They can also be playful, like the entry for bippy:

probably originally a nonsense word, used in the phrase “You bet your sweet bippy!”, denoting an unspecified body part

The line “You bet your (sweet) bippy!” was popularized in the American television show
Rowan & Martin’s Laugh-In, which ran from January 1968 to March 1973. George Schlatter, the executive producer of the show, said the following about the word: “Our shows are gone through quite thoroughly for taste. What upsets most of the critics are the jokes they don’t understand, and that’s more of an educational problem than a taste problem. We say things like ‘You bet your bippy!’ or ‘You bet your nurdle!’ I’m sure some people attach a dirty connotation to those words. We don’t even know what they mean; they’re just funny” (quoted in Joan Barthel, “Hilarious, Brash, Flat, Peppery, Repetitious, Topical and in Borderline Taste,”
New York Times Magazine, 6 Oct. 1968). The hypothesis that the word was borrowed from Yiddish
pipik/pupik “navel” has not been confirmed.

Or the one for asshat:

The seemingly nonsensical linking of
ass and
hat has a curious earlier history as a sort of cultural meme. Examples of the linkage can be found in dialogue lines from recent films: “Anyone found bipedal in five wears his ass for a hat!” (addressed to the employees of a bank as the robbers leave,
Raising Arizona, 1987, script by Ethan and Joel Coen); “I like your ass. Can I wear it as a hat?” (a character’s parody of a flirtatious advance,
City Slickers, 1991, script by Lowell Ganz and Babaloo Mandel). Of more immediate etymological relevance may be this dialogue sequence from the television series
That ’70’s Show: “RED: Eric, if you don’t want to wear your ass for a hat, you'll get up here, pronto! DONNA: You better go. You know how that ass-hat screws up your hair” (“Red Fired Up,” Episode 24 of Season 2, script by Dave Schiff, first aired May 8, 2000). The current meaning of asshat may be a reanalysis, perhaps in part based on the expression “have one’s head up one’s ass” (meaning “to be obtuse, be insufficiently conscious of one’s surroundings”), perhaps in part due to simple phonetic similarity to
asshole. A more precise history will depend on the location of further attestations.
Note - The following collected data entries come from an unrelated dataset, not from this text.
import Summits.CriticalPhenomena.SAWScalingLimit.Theorems.SAWRenewalTightnessAnnularMassDecayLastRenewalReduction

/-!
# Line `last-renewal-delocalization` for the crux `SAWRenewalTightness.AnnularMassDecay` (stmt-CriticalPhenomena-4729)

Crux-strategist skeleton (wall-breaker seat `planner-cstrat-stmt-CriticalPhenomena-4729-p1-0`, 2026-08-17), reshaped and
THINNED by the lead `prover-line-stmt-CriticalPhenomena-4729-c3-0` (cycle 1, 2026-08-17) after four of its six stubs LANDED:

* S1 `stub_lastRenewalDecoupling` — p141438 `Theorems/SAWRenewalTightnessAnnularMassDecayLastRenewalDecoupling.lean`;
* S2a `stub_straddleBlocks` — p145503 `…StraddleBlocks.lean`; S2b `stub_bridgeCodeCount` — p146866 `…BridgeCodeCount.lean`;
  S2c `stub_kraftOfCount` — p148970 `…KraftOfCount.lean`; assembled as `lr_lastRenewalStraddle` (S2) and composed with S1 into
  the REDUCTION `lr_annularMassDecay_of_open_stubs : S3 → S4 → AnnularMassDecay` in
  `Theorems/SAWRenewalTightnessAnnularMassDecayLastRenewalReduction.lean` (imported here);
* vocabulary in `Theorems/SAWRenewalTightnessAnnularMassDecayLastRenewalDefs.lean` (p140001, p140336).

What remains are the two OPEN stubs below (`sorry` lives only in them): S3 `stub_transversalDelocalization` (REPAIRED by the lead:
the strategist's form with arbitrary windows `t < ℓ` is false for irrational directions through height windows thinner than the
lattice — see `Lines/last-renewal-delocalization.md` §Reshape — the registered form asks `t + ρ ≤ ℓ`) and S4
`stub_irreduciblePrefixOneArm` (HARDEST; even its `θ₂ = 0` bounded-aspect content is of the strength of finiteness of a restricted
critical two-point function on `ℤ²`).  `AnnularMassDecay_of` is now one line: the landed reduction applied to the two stubs.

The lever, the cut, the bookkeeping identity and the glue are documented in the module docstring of the Reduction file and on the
line card.

## Disproof used (`Cruxes/AnnularMassDecay/Disproof.lean`, cycles 1–2; landed `Negative/{LoadBearing,Structure,HalfPlaneDivergence,
AvoidInner}`): `false_without_startOutside` (half-plane property, used in S1), `false_without_innerRadiusOne` (`1 ≤ r` in S4 and
`lr_final_bound`), `false_without_endInside` + `annularMassDecay_false_without_avoidInner` (both clauses kept in `pfxMass`),
`annularMassDecay_iff_posR` (consistent), §D numerics (consistent with `θ₂ ≈ 0.47`, `a ≈ 1`), §H (no radial kernel).  No `-- Targets`
section exists for this line (Disproof.lean at its cycle-2 state); cheapest falsifiers for S3/S4 are on the line card.
-/

noncomputable section

namespace Summit.CriticalPhenomena.SAWScalingLimit.Cruxes.AnnularMassDecay.LastRenewalDelocalization

open scoped BigOperators Classical ComplexConjugate
open Literature.Probability.LatticeModels Literature.Probability.RandomPlanarGeometry
open Summit.CriticalPhenomena.SAWScalingLimit.Theses.SAWRenewalTightness (AnnularMassDecay)
open Summit.CriticalPhenomena.SAWScalingLimit.Theorems.AnnularMassDecay.Negative
  (annMass annularMassDecay_iff criticalFugacity_pos)
open Summit.CriticalPhenomena.SAWScalingLimit.Theorems.AnnularMassDecay.LastRenewal

/-! ## The two open stub STATEMENTS as named `Prop`s -/

/-- S3 statement (REPAIRED) — TRANSVERSAL DELOCALISATION of the last renewal point below a level, relative form, for height
windows `[t, ℓ)` at least as thick as the ball radius (`t + ρ ≤ ℓ`): the cut points in a ball of radius `ρ` at heights in
`[t, ℓ)` (`1 ≤ ρ ≤ t`) carry at most `C₁ (ρ/t)^a` of the total straddling weight of the cut points at heights in `[t, ℓ)`. -/
def TransversalDelocalization : Prop :=
  ∃ a C₁ : ℝ, 0 < a ∧ 0 < C₁ ∧ ∀ (e : ℂ), ‖e‖ = 1 → ∀ (u : Site 2) (c : ℂ) (ρ t ℓ : ℝ),
    1 ≤ ρ → ρ ≤ t → t + ρ ≤ ℓ → ∀ (S : Finset (Site 2)) (N N' : ℕ), ∃ N'' N''' : ℕ,
      ∑ x ∈ S.filter (fun x => dist (Site.toComplex (u + x)) c < ρ ∧ t ≤ ht e u (u + x) ∧ ht e u (u + x) < ℓ),
          brMass e u x N * irrTail e (ℓ - ht e u (u + x)) N'
        ≤ C₁ * (ρ / t) ^ a *
          ∑ x ∈ ((box 2 N'').filter (fun x => t ≤ ht e u (u + x))).filter (fun x => ht e u (u + x) < ℓ),
            brMass e u x N'' * irrTail e (ℓ - ht e u (u + x)) N'''

/-- S4 statement — IRREDUCIBLE-PREFIX ONE-ARM: the last-excursion mass from `v = u + x` is at most
`C₂ · p̄(ℓ - h(v)) · (r/|v - z|)^{θ₂}` (one `N'` serving all `x`, for each `N`). -/
def IrreduciblePrefixOneArm : Prop :=
  ∃ θ₂ C₂ : ℝ, 0 < θ₂ ∧ 0 < C₂ ∧ ∀ (z : ℂ) (r R : ℝ), 1 ≤ r → r < R → ∀ (u : Site 2),
    R ≤ dist (Site.toComplex u) z → ∀ N : ℕ, ∃ N' : ℕ, ∀ x : Site 2,
      pfxMass z r R u x N ≤ C₂ * irrTail (frameDir z u) (botLevel z r u - ht (frameDir z u) u (u + x)) N' *
        (r / dist (Site.toComplex (u + x)) z) ^ θ₂

/-! ## The registered stubs (`sorry` lives only in these two theorems) -/

/-- **S3 · `stub_transversalDelocalization`** (REPAIRED) — TRANSVERSAL DELOCALISATION OF THE LAST RENEWAL POINT (OPEN, XL).
There are `a > 0`, `C₁` such that for every unit `e`, start `u`, ball centre `c`, radii/levels `1 ≤ ρ ≤ t`, `t + ρ ≤ ℓ`, finite
`S`, `N, N'` there are `N'', N'''` with
`Σ_{x ∈ S : |u+x-c| < ρ, t ≤ h(u+x) < ℓ} b_N p̄_{N'}(ℓ - h) ≤ C₁ (ρ/t)^a · Σ_{x ∈ box N'' : t ≤ h(u+x) < ℓ} b_{N''} p̄_{N'''}(ℓ - h)`.
Meaning (Kesten measure `P_K^{u,e}`, i.i.d. irreducible pieces; `b(u → v)·p̄(ℓ - h(v)) = P_K(V = v)` for `V :=` the last renewal
point strictly below level `ℓ`): `P_K(V ∈ B(c, ρ), h(V) ≥ t) ≤ C₁ (ρ/t)^a · P_K(h(V) ≥ t)` whenever the height window
`[t, ℓ)` is at least `ρ` thick — conditioned on being high, the last renewal point below a level is transversally spread over its
height scale.  RELATIVE statement: it neither requires nor gives any decay of bridge masses `u_L`.
WHY THE REPAIR (`t + ρ ≤ ℓ` instead of `t < ℓ`; lead c3): for an IRRATIONAL direction `e` heights are injective on `ℤ²`, so for a
lattice point `x₀` near the axis `u + ℝe` at height `t := h(x₀) ≫ 1` one can choose `ℓ - t` smaller than the height gap to every
other lattice point within transversal distance `K t`; then (`S = {x₀}`, `c = u + x₀`, `ρ = 1`) both sides see the single cut point
`x₀` up to the exponentially small mass of `e`-bridges of height `< t + 1` and width `> K t` (strip walks, `μ_strip(t) < μ`), the
ratio tends to `1`, and `1 ≤ C₁ t^{-a}` fails for large `t` — the old form was false for every irrational `e`, though only through
windows thinner than one lattice spacing, which the composition never used (it needs the window `[ℓ - ρ₀, ℓ)`, `ρ = ρ₀`).
Why plausibly true (thick windows): `V` is the position of Kesten's bridge at a renewal at height `∈ [t, ℓ)`; its abscissa is the
sum of the transversal displacements of the `≍ t^{3/4}` pieces below, spread over width `≍ t`; the continuum shadow is DGKLP's
conjecture `Z_{strip_y}(0, x + iy) ∼ ρ(x/y) y^{-2b}`, `ρ ∝ [cosh(πx/2)]^{-5/4}` BOUNDED (arXiv:1008.4321 (1.1), §3.2), giving
`a = 1`; any `a > 0` suffices.  Partial mechanism (axis/diagonal `e`): reflecting the FUTURE of a bridge at a renewal point across
`{v + ℝe}` is a weight- and span-preserving involution, so given the multiset of pieces the abscissa is a Rademacher sum
`Σ ε_i |D_i|`; Kolmogorov–Rogozin bounds its concentration by `C ρ / √(Σ_i min(|D_i|, ρ)²)`; what remains is a SPREAD statement
(enough pieces with `|D_i| ≳ ρ` below height `t`, except on a set of relative weight `(ρ/t)^a`).  Why it might fail: atoms of the
transversal law of relative size `≫ (ρ/t)^a` in a thick window — for axis directions excluded by the Rademacher structure whenever
many pieces move sideways; a failure would contradict DGKLP §3.2.  Cheapest falsifier: PERM/transfer-matrix on `x_c`-bridges of
span `k ≤ 64` (`e = e₂`, then `e = (1,2)/√5`): the largest fraction of span-`k` bridge mass ending in a transversal window of
width `2ρ`, against `(ρ/k)^a`.  [DGKLP2011 = arXiv:1008.4321 §2, (1.1), §3.2; Kesten1963SAW; MadrasSlade1993 §4.2;
arXiv:1205.0401 §2.3] -/
theorem stub_transversalDelocalization :
    ∃ a C₁ : ℝ, 0 < a ∧ 0 < C₁ ∧ ∀ (e : ℂ), ‖e‖ = 1 → ∀ (u : Site 2) (c : ℂ) (ρ t ℓ : ℝ),
      1 ≤ ρ → ρ ≤ t → t + ρ ≤ ℓ → ∀ (S : Finset (Site 2)) (N N' : ℕ), ∃ N'' N''' : ℕ,
        ∑ x ∈ S.filter (fun x => dist (Site.toComplex (u + x)) c < ρ ∧ t ≤ ht e u (u + x) ∧ ht e u (u + x) < ℓ),
            brMass e u x N * irrTail e (ℓ - ht e u (u + x)) N'
          ≤ C₁ * (ρ / t) ^ a *
            ∑ x ∈ ((box 2 N'').filter (fun x => t ≤ ht e u (u + x))).filter (fun x => ht e u (u + x) < ℓ),
              brMass e u x N'' * irrTail e (ℓ - ht e u (u + x)) N''' := by
  sorry

/-- **S4 · `stub_irreduciblePrefixOneArm`** — ONE-ARM FOR A SINGLE IRREDUCIBLE EXCURSION (OPEN, size XL, HARDEST).
There are `θ₂ > 0`, `C₂` such that in the crux geometry, for every `N` there is `N'` with, for every offset `x` (`v := u + x`):
`N°_N(v) ≤ C₂ · p̄_{N'}(ℓ - h(v)) · (r / |v - z|)^{θ₂}`.
Meaning: a walk from a renewal point `v` that reaches the disc level `ℓ` WITHOUT renewing below `ℓ` is (up to its last renewal,
which is at height `≥ ℓ`, or entirely if it has none) a prefix of ONE irreducible piece of span `≥ ℓ - h(v)` (cost `p̄(ℓ - h(v))`,
the exact factor the identity S2 consumes), and it must find a disc of radius `r` at distance `|v - z| ≥ r + (ℓ - h(v))` (cost
`(r/|v - z|)^{θ₂}`: aiming).  Un-weighting (mass of prefixes vs. mass of completed pieces) is demanded only up to a power of
`|v - z|/r`.  Uniformity in the REAL direction `e = frameDir z u` is part of the claim (near-axis irrational `e` have more renewals
per unit height and thinner irreducible pieces; both sides move together, no anomaly found by the lead's degenerate-regime audit:
thin bands `ℓ - h(v) ≪ 1`, `v` outside the outer circle, `v` adjacent to the disc).
Why plausibly true: box-counting — a curve of dimension `4/3` passing within `O(d)` of `z` meets a given `r`-disc with probability
`≍ (r/d)^{2/3}`; the mass/probability discrepancy of disc-entry families grows only like `(d/r)^{0.16–0.19}` (measured,
`B-C-untrapping-esc-scan.md`), leaving `θ₂ ≈ 0.47`; Coulomb-gas bookkeeping at `v = u`: `N° ≍ R^{-35/48} · p̄(R)` against
`p̄(R) R^{-θ₂}`.  At `v` adjacent to the disc (`p̄ ≈ 1`) the claim is the bounded-aspect `θ = 0` content (`K₀ ≈ 1.1–1.2` in every
scan); at `v = u` it is the renewal-free SUB-family of the crux with the EXTRA factor `p̄(|u - z| - 2r) ≤ 1`.
Why open: a uniform one-arm bound for a critical `x_c`-mass on `ℤ²` in curved geometry — no technique in print (KP23 p.2;
Madras–Slade p.77).  Keeps the endpoint and inner-avoidance clauses (else false by `annularMassDecay_false_without_avoidInner`) and
`1 ≤ r`.  Cheapest falsifier: PERM on the `pfxMass` family at `v = u` on-axis, `r = 2`, `R = 8 … 128`: `N°(u)/p̄(R - 2)` against
`(2/R)^{θ₂}`; and the bounded-aspect ratio `N°(v)/p̄` for `v` one–three levels below the disc.
[arXiv:1008.4321 §2.2; arXiv:1205.0401; MadrasSlade1993 §4.2; LawlerSchrammWerner2004SAW (exponents)] -/
theorem stub_irreduciblePrefixOneArm :
    ∃ θ₂ C₂ : ℝ, 0 < θ₂ ∧ 0 < C₂ ∧ ∀ (z : ℂ) (r R : ℝ), 1 ≤ r → r < R → ∀ (u : Site 2),
      R ≤ dist (Site.toComplex u) z → ∀ N : ℕ, ∃ N' : ℕ, ∀ x : Site 2,
        pfxMass z r R u x N ≤ C₂ * irrTail (frameDir z u) (botLevel z r u - ht (frameDir z u) u (u + x)) N' *
          (r / dist (Site.toComplex (u + x)) z) ^ θ₂ := by
  sorry

/-! ### Consistency: each named statement IS its registered stub (definitionally) -/

theorem transversalDelocalization_holds : TransversalDelocalization := stub_transversalDelocalization
theorem irreduciblePrefixOneArm_holds : IrreduciblePrefixOneArm := stub_irreduciblePrefixOneArm

/-! ### Name-keyed aliases (the hypotheses of the composition) -/
namespace Registered

/-- Alias of `TransversalDelocalization` keyed by the registered stub name. -/
abbrev stub_transversalDelocalization : Prop := TransversalDelocalization
/-- Alias of `IrreduciblePrefixOneArm` keyed by the registered stub name. -/
abbrev stub_irreduciblePrefixOneArm : Prop := IrreduciblePrefixOneArm

end Registered

/-! ## The composition: the two open stubs imply the crux, BY NAME, through the landed reduction -/

/-- **`AnnularMassDecay_of`** — the landed reduction `lr_annularMassDecay_of_open_stubs` (S1, S2 discharged inside it) applied to
S3 and S4 concludes `Summit.CriticalPhenomena.SAWScalingLimit.Theses.SAWRenewalTightness.AnnularMassDecay`. -/
theorem AnnularMassDecay_of (h₃ : Registered.stub_transversalDelocalization)
    (h₄ : Registered.stub_irreduciblePrefixOneArm) : AnnularMassDecay :=
  lr_annularMassDecay_of_open_stubs h₃ h₄

/-- Wiring check: the registered stubs feed `AnnularMassDecay_of` as stated. -/
example : AnnularMassDecay := AnnularMassDecay_of stub_transversalDelocalization stub_irreduciblePrefixOneArm

end Summit.CriticalPhenomena.SAWScalingLimit.Cruxes.AnnularMassDecay.LastRenewalDelocalization

end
“I make it sound very scholarly,” says Merriam etymologist Jim Rader, a onetime Slavic linguistics graduate student who writes the historical notes. “I want to be very scholarly about a very ridiculous word.” He says that adding detailed dives into etymologically interesting words wasn’t part of the Unabridged master plan, but the luxury of space has made it possible. “I just figured I’m writing this stuff down anyway, so why not put it in the dictionary?”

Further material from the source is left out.